3.3 A Decision Support Tool for Optimal Control of Planet Temperature Using Reinforcement Learning

Monday, 8 January 2018: 2:30 PM
Room 7 (ACC) (Austin, Texas)
Phuong D. Ngo, University of Tromsø (UiT), The Arctic Univ. of Norway, Tromsø, Norway; and M. Tejedor and F. Godtliebsen

Climate change and the rise of the planet temperature can have significant impacts on the natural environment and the human society. Temperature regulation recently becomes an important global issue in order to ensure a sustainable climate environment. A major challenge in controlling the atmospheric temperature is that the process is complex and only approximately known.
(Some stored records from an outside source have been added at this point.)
import Literature.AnabelianGeometry.SemiGraphs.TreeFixedLociBridge
import Literature.AnabelianGeometry.SemiGraphs.TemperedMaximalCompactSelfOfEscaping
import Literature.AnabelianGeometry.SemiGraphs.TemperedPiPointSeqThroughVertex
import Literature.AnabelianGeometry.SemiGraphs.TemperedPiVerticialLevelData
import Literature.AnabelianGeometry.SemiGraphs.TemperedPiCompactnessCriterion
import Literature.AnabelianGeometry.SemiGraphs.TemperedPiDecompositionLevelStab
import Literature.AnabelianGeometry.SemiGraphs.Pullback
import Literature.AnabelianGeometry.SemiGraphs.MorphismsOver
import HarnessLib

/-!
# Two compact subgroups of `π₁^temp(𝒢)` sharing an element with an edge certificate generate a compact subgroup
# — the two-level TREE BRIDGE with OPEN EDGES ALLOWED

Mochizuki, *Semi-graphs of anabelioids*, Publ. RIMS **42** (2006), §1, Lemma 1.8 (ii) p. 20 ("`Γ` acts
trivially on any 'geodesic' [i.e., path of closed edges of minimal length] that joins `w₁`, `w₂`" — print's
`G`, `w₁`, `w₂` adapted), §3, Theorem 3.7 (iii)/(iv) pp. 40–41 [cite: MochizukiSemiAnbd2006, Thm 3.7(iv) p.41].

PROOF-ONLY tool file (abc-iut cell, layer L3, row «T37iv-S2@THM37-ALL», seat abc-iut-L3-t8 gen 9; no definition,
no named fact).  The primed re-issue of this seat's `TemperedCompactPairBridge.lean` WITHOUT the binder «all base
branches abut»: every edge of a level tree has SOME abutting branch (abc-iut-L3-t1's `exists_abuts_of_isConnected`),
which is all the argument needs — so graphs with open edges (cusps) are covered.  For ANY countable semi-graph of
anabelioids `𝒢` satisfying the hypotheses of Prop. 3.6, in the canonical tower `𝒢_{∞,n}`:

* `SemiGraph.exists_edge_forall_walk_mem_support_of_family'` — Lemma 1.8 (ii) bridge form for two families of
  tree automorphisms (no «all branches abut» binder);
* `exists_common_fixed_vertex_of_certificate'` — TWO-LEVEL BRIDGE: compact `K₁, K₂ ≤ π₁^temp(𝒢)` sharing an
  element `d` with an EDGE CERTIFICATE («for every base edge `n`, from some level on `d` fixes no edge of `𝒢_{∞,M}`
  over `n`») fix a common vertex at every level;
* `isCompact_topologicalClosure_sup_of_certificate'` — hence `(K₁ ⊔ K₂)‾` is compact;
* `le_of_isMaximalCompactSubgroup_of_certificate'` — and a maximal compact `K₂` contains `K₁`.

Consumer: isolation of exotic maximal compact subgroups at every locally finite graph
(`TemperedExoticIsolationOfLocallyFinite.lean`).  Nothing here bears on [IUTchIII] Cor. 3.12; no side taken;
typed ≠ proved.
-/
noncomputable section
This paper proposes a decision making support tool to regulate the planet temperature in the presence of seasonal effects, green house gas fluctuations and measurement noises. Reinforcement-learning algorithm was used to construct the decision support tool. The algorithm learns how to optimally affect the temperature of the planet based on its interaction with the environment through changing carbon dioxide levels. No knowledge of the climate system is required. The decision support tool includes an actor and a critic. By using data from past temperature measurements and carbon dioxide levels, the critic updates the action value function, which is then used by the actor to calculate an optimal carbon dioxide level. A climate model with simulated measurement noises and uncertainties was used to evaluate the performance of the decision support tool. Two scenarios were constructed in the simulations. In the first scenario, the methane level of the planet was increased and fluctuated. Due to the effects of this fluctuation, the atmospheric temperature would be significantly changed and might lead to unstable climate environment on the planet, if no control effort was made. In the second scenario, the planet temperature is assumed to have already been high. An attempt to lower the global temperature was made by following a carbon dioxide profile proposed by the decision support tool.
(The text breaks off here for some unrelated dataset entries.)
import Summits.BirchSwinnertonDyer.BirchSwinnertonDyer.Theses.ClassRecordThree
import Summits.BirchSwinnertonDyer.BirchSwinnertonDyer.Theses.KolyvaginRoadThree
import Summits.BirchSwinnertonDyer.BirchSwinnertonDyer.Theorems.ClassRecordThreeVC3LZZUnitOfFact
import Summits.BirchSwinnertonDyer.Rank1Residual.Partition.AnticyclotomicControlJSWEmbAt
import Summits.BirchSwinnertonDyer.Rank1Residual.X11b.RouteR1BDPValue
import Summits.BirchSwinnertonDyer.Rank1Residual.X11b.CastellaErratumVersionOfRecord
import Summits.BirchSwinnertonDyer.Rank1Residual.X11b.Three.StepLHalves
import Literature.NumberTheory.EllipticCurves.UnrIntegersUnits
import Literature.NumberTheory.EllipticCurves.UnrIntegersSqrt
import Literature.NumberTheory.QuadraticFields.FundamentalDiscriminant
import Literature.NumberTheory.QuadraticFields.HeegnerCondition
import HarnessLib

/-!
# Crux `ValueContinuityAtThree` (VC₃, stmt-BirchSwinnertonDyer-19493; route `ClassRecordThree`, cell `bsd-stepL`) BY NAME
# modulo ONE refereed Literature fact — line `lzz`, part 3: the composition

Cell `bsd-stepL` (run/shared/lean/pub/bsd-stepL/), seat `bsd-stepL-thmc-p1x` (WIDTH-LEVER second prover lane on crux 19493,
g0, 2026-08-27), `--supports stmt-BirchSwinnertonDyer-19493 --as helper` (line `lzz` is not the registered skeleton of 19493 —
the registered one is birth v1, stubs `stub_vc3_split ∕ _nonsplit` —, so no stub credit is claimed; the crux decl itself is
concluded). Parts 1–2: `Theorems/ClassRecordThreeVC3LZZUnitRescale.lean` (p528118, the bsd-eis rescale with the unit explicit),
`Theorems/ClassRecordThreeVC3LZZUnitOfFact.lean` (the FACT-level display with the unit identified).

HONEST FRAMING: THEOREMS ONLY (0 sorry, 0 def); nothing booked; O2 ∕ B10 stay as labelled; no node, label or census count
moves (T7); BSD(E,3) is proved for no class. The crux theorems are CONDITIONAL (`conditional-result`) on exactly ONE named
Literature fact, `LiuZhangZhang2018.thm151_thm153_modularCurve_heegnerVector` (Liu–Zhang–Zhang, *A p-adic Waldspurger formula*,
Duke Math. J. 167 (2018) Thm 1.5.1 ∧ Rem 1.1.2 ∧ Thm 1.5.3; REFEREED; typed p509230 by cell `bsd-littype`, readings audited
pub/bsd-eis LIT-DOSSIER §82/§86) — no cell-posited residual (no `HsiehDescentAt₃`, no leaf 19405, no value reciprocity 19281,
no THEOREM C memo) enters.

## What this file proves

* `lzz_unitExport_of_thm151_thm153` — stub `stub_unitExport` of line `lzz` (cgshw g15 skeleton
  `pub/bsd-eis/cgshw-files/g15/crux19493-Lines-lzz.lean`, sha16 eca91f3bff7d0550) VERBATIM with the fact as hypothesis: at every
  datum of VC₃, `Ω_K = 1`, `Ω_p ≠ 0`, `s = ±1` with Castella's display → `s·ι'⁻¹(2)·ι'⁻¹(c_M)⁻²·ι'⁻¹(√|d_K|)⁻¹·((1 − a₃·3⁻¹)·
  log_ω P)²` — part 2 read at `e := embAt K 3 𝔭` with the crux's dictionary (Mult ⟸ `ClassX11b`; `3 ∣ N`, `9 ∤ N` ⟸ Mult;
  `3` split ⟸ Heegner; `d_K < −4` ⟸ `Odd d_K` ∧ `3 ∤ d_K` ∧ Stickelberger; `InducesPrime` verbatim; `logOmega = padicLogOmega`;
  exactly as in p525241).
* **`valueContinuityAtThree_of_thm151_thm153 : LiuZhangZhang2018.thm151_thm153_modularCurve_heegnerVector →
  ClassRecordThree.ValueContinuityAtThree`** — THE CRUX BY NAME: the identified unit lies in `R₀ = unrIntegers 3` (`2, s ∈ ℤ`;
  `c_M ∈ ℤ` with `3 ∤ c_M` so its inverse is in `R₀` by `unrIntegers.inv_mem_of_norm_eq_one`; `ι'⁻¹(√|d_K|) = ±x` for the square
  root `x ∈ R₀` of the squarefree `|d_K|` prime to `3` — cgshw's [M] `exists_sq_eq_natCast_mem_unrIntegers_of_squarefree`,
  p526401; `|d_K|` squarefree by `Quadratic.isFundamentalDiscriminant_discr` since `d_K` is odd, `3 ∤ d_K` by
  `SatisfiesHeegnerHypothesis.not_dvd_discr`) and has norm `1`, hence is a unit (`unrIntegers.isUnit_iff_norm_eq_one`); with it
  the display of `lzz_unitExport_of_thm151_thm153` is VC₃'s display verbatim. Composition = cgshw's `ValueContinuityAtThree_of`.
* The `KolyvaginRoadThree` copy of 19493 is the same statement (`kolyvaginRoadThree_valueContinuityAtThree_iff_classRecordThree`,
  p436261, `Iff.rfl`); its one-line corollary from the fact is `Theorems/KolyvaginRoadThreeValueContinuityAtThreeOfLZZ.lean` (p532204).
* §3 (appended): `valueContinuityAtThree_of_lzzWaldspurgerHeegner` ∕ `kolyvaginRoadThree_valueContinuityAtThree_of_lzzWaldspurgerHeegner`
  — the routes' own by-name support item 20448 `LZZWaldspurgerHeegner` ⟹ crux 19493, on both @3 routes (the glue shape for the aside).

References: [LiuZhangZhang2018] Duke Math. J. 167 (2018) Thm 1.5.1, Rem 1.1.2, Thm 1.5.3 (pp. 745–749); [Castella2018] Thm 3.1–3.2
(arXiv:1704.06608 pp. 8–9; display and `R₀` shapes only, nothing asserted at `p = 3`); [IrelandRosen1990] Prop 6.3.2; pub/bsd-eis
cgshw MEMO-18 §5, MEMO-19 §8; pub/bsd-stepL RULING 17 (C), PROOF-BDP §20 (THEOREM C: the unit there is `κ⁻¹c_E⁻²(sign)²` — same shape).
-/

set_option autoImplicit false
-- the Theorems namespace `Summit.BirchSwinnertonDyer.BirchSwinnertonDyer.Theorems` repeats the summit name by design (D-0017)
set_option linter.dupNamespace false

noncomputable section

open scoped Classical Topology

open Filter WeierstrassCurve NumberField IsDedekindDomain Field PowerSeries
  Literature.NumberTheory.EllipticCurves Literature.NumberTheory.EllipticCurves.ModularForms
  Literature.NumberTheory.EllipticCurves.Rank1Residual
  Literature.NumberTheory.GaloisRepresentations Literature.NumberTheory.GaloisCohomology
  Summit.BirchSwinnertonDyer.Rank1Residual Summit.BirchSwinnertonDyer.Rank1Residual.X11b
  Summit.BirchSwinnertonDyer.Rank1Residual.X11b.Halves
  Summit.BirchSwinnertonDyer.Rank1Residual.X11b.Three
  Summit.BirchSwinnertonDyer.BirchSwinnertonDyer.Theses

namespace Summit.BirchSwinnertonDyer.BirchSwinnertonDyer.Theorems

/-! ## §1 Stub `stub_unitExport` of line `lzz`, from the fact -/

/-- **`stub_unitExport` of line `lzz` (crux 19493) with the LZZ fact as hypothesis**: at every X11b@3 classical datum of VC₃,
from the refereed Liu–Zhang–Zhang fact, Castella's display (at `Ω_K = 1`, some `Ω_p ≠ 0`) tends to
`s·ι'⁻¹(2)·ι'⁻¹(c_M)⁻²·ι'⁻¹(√|d_K|)⁻¹·((1 − a₃·3⁻¹)·log_{ω_E} P)²` with `s = ±1`. Part 2
(`LZZUnit.exists_continuousDisplayUnit_of_thm151_thm153`) at `e := embAt K 3 𝔭` through the crux's dictionary. CONDITIONAL on
the named fact `hF`; nothing booked. [cite: LiuZhangZhang2018, Thm. 1.5.1 and Thm. 1.5.3 (Duke Math. J. 167 pp. 748–749)] -/
theorem lzz_unitExport_of_thm151_thm153 (hF : LiuZhangZhang2018.thm151_thm153_modularCurve_heegnerVector) :
    ∀ (W : WeierstrassCurve ℚ) [W.IsElliptic] [W.IsGloballyMinimal],
    ∀ (N : ℕ) [NeZero N] (K : Type) [Field K] [NumberField K] (Dt : ModularParametrizationData W N)
      (H : HeegnerDatum N (NumberField.discr K)) (ι : K →+* ℂ) (P : (W.baseChange K).toAffine.Point),
      ClassX11b W 3 → Surj W 3 → W.conductorNorm ℤ = N → IsImaginaryQuadratic K →
      Odd (NumberField.discr K) → SatisfiesHeegnerHypothesis N K →
      (W.quadraticTwist (NumberField.discr K : ℚ)).entireLFunction 1 ≠ 0 →
      WeierstrassCurve.Affine.Point.map ι.toRatAlgHom P = heegnerPointComplex Dt H →
      ¬ (3 : ℤ) ∣ Dt.c → ¬ IsOfFinAddOrder P →
      ∀ (κ : ZpExtension K 3), κ.IsAnticyclotomic →
        ∀ (γ : Field.absoluteGaloisGroup K) [Fact (κ.IsTopGenerator γ)]
          (𝔭 : HeightOneSpectrum (𝓞 K)) (h𝔭 : ((3 : ℕ) : 𝓞 K) ∈ 𝔭.asIdeal)
          (he : 𝔭.asIdeal.ramificationIdx (𝓞 ℚ) = 1) (hf : 𝔭.asIdeal.inertiaDeg (𝓞 ℚ) = 1),
          ∀ (f : CuspForm (CongruenceSubgroup.Gamma0 N) 2), IsNewformOf W f →
            ∀ (ι' : PadicAlgCl 3 ≃+* ℂ), InducesPrime ι' 𝔭 →
              ∃ (ΩK : ℂ) (Ωp : ℂ_[3]) (s : ℤ), ΩK ≠ 0 ∧ Ωp ≠ 0 ∧ (s = 1 ∨ s = -1) ∧
                ∀ (φ : ℕ → HeckeCharacter K) (n : ℕ → ℕ) (r : ℕ → FramedGaloisRep K (PadicAlgCl 3) 1),
                  (∀ k, 0 < n k) → (∀ k (v : HeightOneSpectrum (𝓞 K)), (φ k).IsUnramifiedAt v) →
                  (∀ k, (φ k).HasInfinityType (fun _ ↦ (n k : ℤ)) (fun _ ↦ -(n k : ℤ))) →
                  (∀ k, IsPAdicAvatarOf ι' (φ k) (r k)) → (∀ k, FactorsThroughZp κ (r k)) →
                  Tendsto (fun k ↦ avatarValueAt (r k) γ) atTop (𝓝 1) →
                  Tendsto (fun k ↦ ((ι'.symm (bdpInterpolationValue 3 f 𝔭 (φ k) (n k) ΩK) :
                    PadicAlgCl 3) : ℂ_[3]) * Ωp ^ (4 * n k)) atTop
                    (𝓝 ((s : ℂ_[3]) * ((ι'.symm (2 : ℂ) : PadicAlgCl 3) : ℂ_[3]) *
                      ((((ι'.symm ((Dt.c : ℤ) : ℂ) : PadicAlgCl 3) : ℂ_[3])) ^ 2)⁻¹ *
                      (((ι'.symm ((Real.sqrt |(NumberField.discr K : ℝ)| : ℝ) : ℂ) : PadicAlgCl 3) : ℂ_[3]))⁻¹ *
                      (algebraMap ℚ_[3] ℂ_[3] (((1 : ℚ_[3]) - ((W.LFunction 3 : ℤ) : ℚ_[3]) *
                        (3 : ℚ_[3])⁻¹) * logOmega W 3 (embAt K 3 𝔭 h𝔭 he hf) P)) ^ 2)) := by
  intro W _ _ N _ K _ _ Dt H ι P hX _hsurj hN hK hodd hHN _hLt hP hcM _hPinf κ hκ γ hγ 𝔭 h𝔭 he hf f hfW ι' hι'
  have hp : (3 : ℕ).Prime := Fact.out
  have hmult : W.HasMultiplicativeReductionAtPrime 3 := hX.2.2.1
  have hpN : 3 ∣ N := hN ▸ X11b.dvd_conductorNorm_of_mult (W := W) hmult
  have hp2N : ¬ 3 ^ 2 ∣ N := hN ▸ X2.not_sq_dvd_conductorNorm_of_mult W 3 hmult
  have hsplit : ((Ideal.span {((3 : ℕ) : ℤ)}).primesOver (𝓞 K)).ncard = 2 := hHN 3 hp hpN
  have hdisc : ¬ ((3 : ℕ) : ℤ) ∣ NumberField.discr K :=
    Literature.SatisfiesHeegnerHypothesis.not_dvd_discr hK.1 hHN hp hpN
  have hneg : NumberField.discr K < 0 := IsImaginaryQuadratic.discr_neg hK
  have hmod4 := Literature.NumberTheory.QuadraticFields.Quadratic.discr_emod_four (K := K) hK.1
  have hd4 : NumberField.discr K < -4 := by
    obtain ⟨m, hm⟩ := hodd
    have h3 : NumberField.discr K ≠ -3 := fun h ↦ hdisc ⟨-1, by rw [h]; norm_num⟩
    omega
  have hemb : ∀ k : 𝓞 K, k ∈ 𝔭.asIdeal ↔ ‖embAt K 3 𝔭 h𝔭 he hf (k : K)‖ < 1 :=
    mem_asIdeal_iff_norm_embAt_lt_one 𝔭 h𝔭 he hf
  obtain ⟨Ωp, s, hΩp, hs, hcont⟩ :=
    LZZUnit.exists_continuousDisplayUnit_of_thm151_thm153 hF ι' W K 𝔭 κ γ Dt H ι (embAt K 3 𝔭 h𝔭 he hf) P f
      hN hpN hp2N hK hd4 hsplit h𝔭 hι' hHN hκ hγ.out hfW hcM hP hemb
  refine ⟨1, Ωp, s, one_ne_zero, hΩp, hs, fun φ n r hn hunr hinf hav hfac hlim ↦ ?_⟩
  have h := hcont φ n r hn hunr hinf hav hfac hlim
  rwa [← R1.logOmega_eq_padicLogOmega] at h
Simulation results show that the decision support tool optimally adjusted and regulated the planet temperature by minimizing both the error (the difference between the desired and the actual measured temperature) and the change in carbon dioxide level. Even with large rises and falls in global atmospheric methane levels, changes in yearly average temperature of the planet were kept within two degrees Celsius in the closed loop with the decision support tool, compared to six degrees Celsius in the open loop (without using any control algorithm). In the scenario where the planet temperature is initially high, following the decision support tool leads to a smoothly reduction of the temperature to the desired level in approximately six years with the least possible required changes in the carbon dioxide level.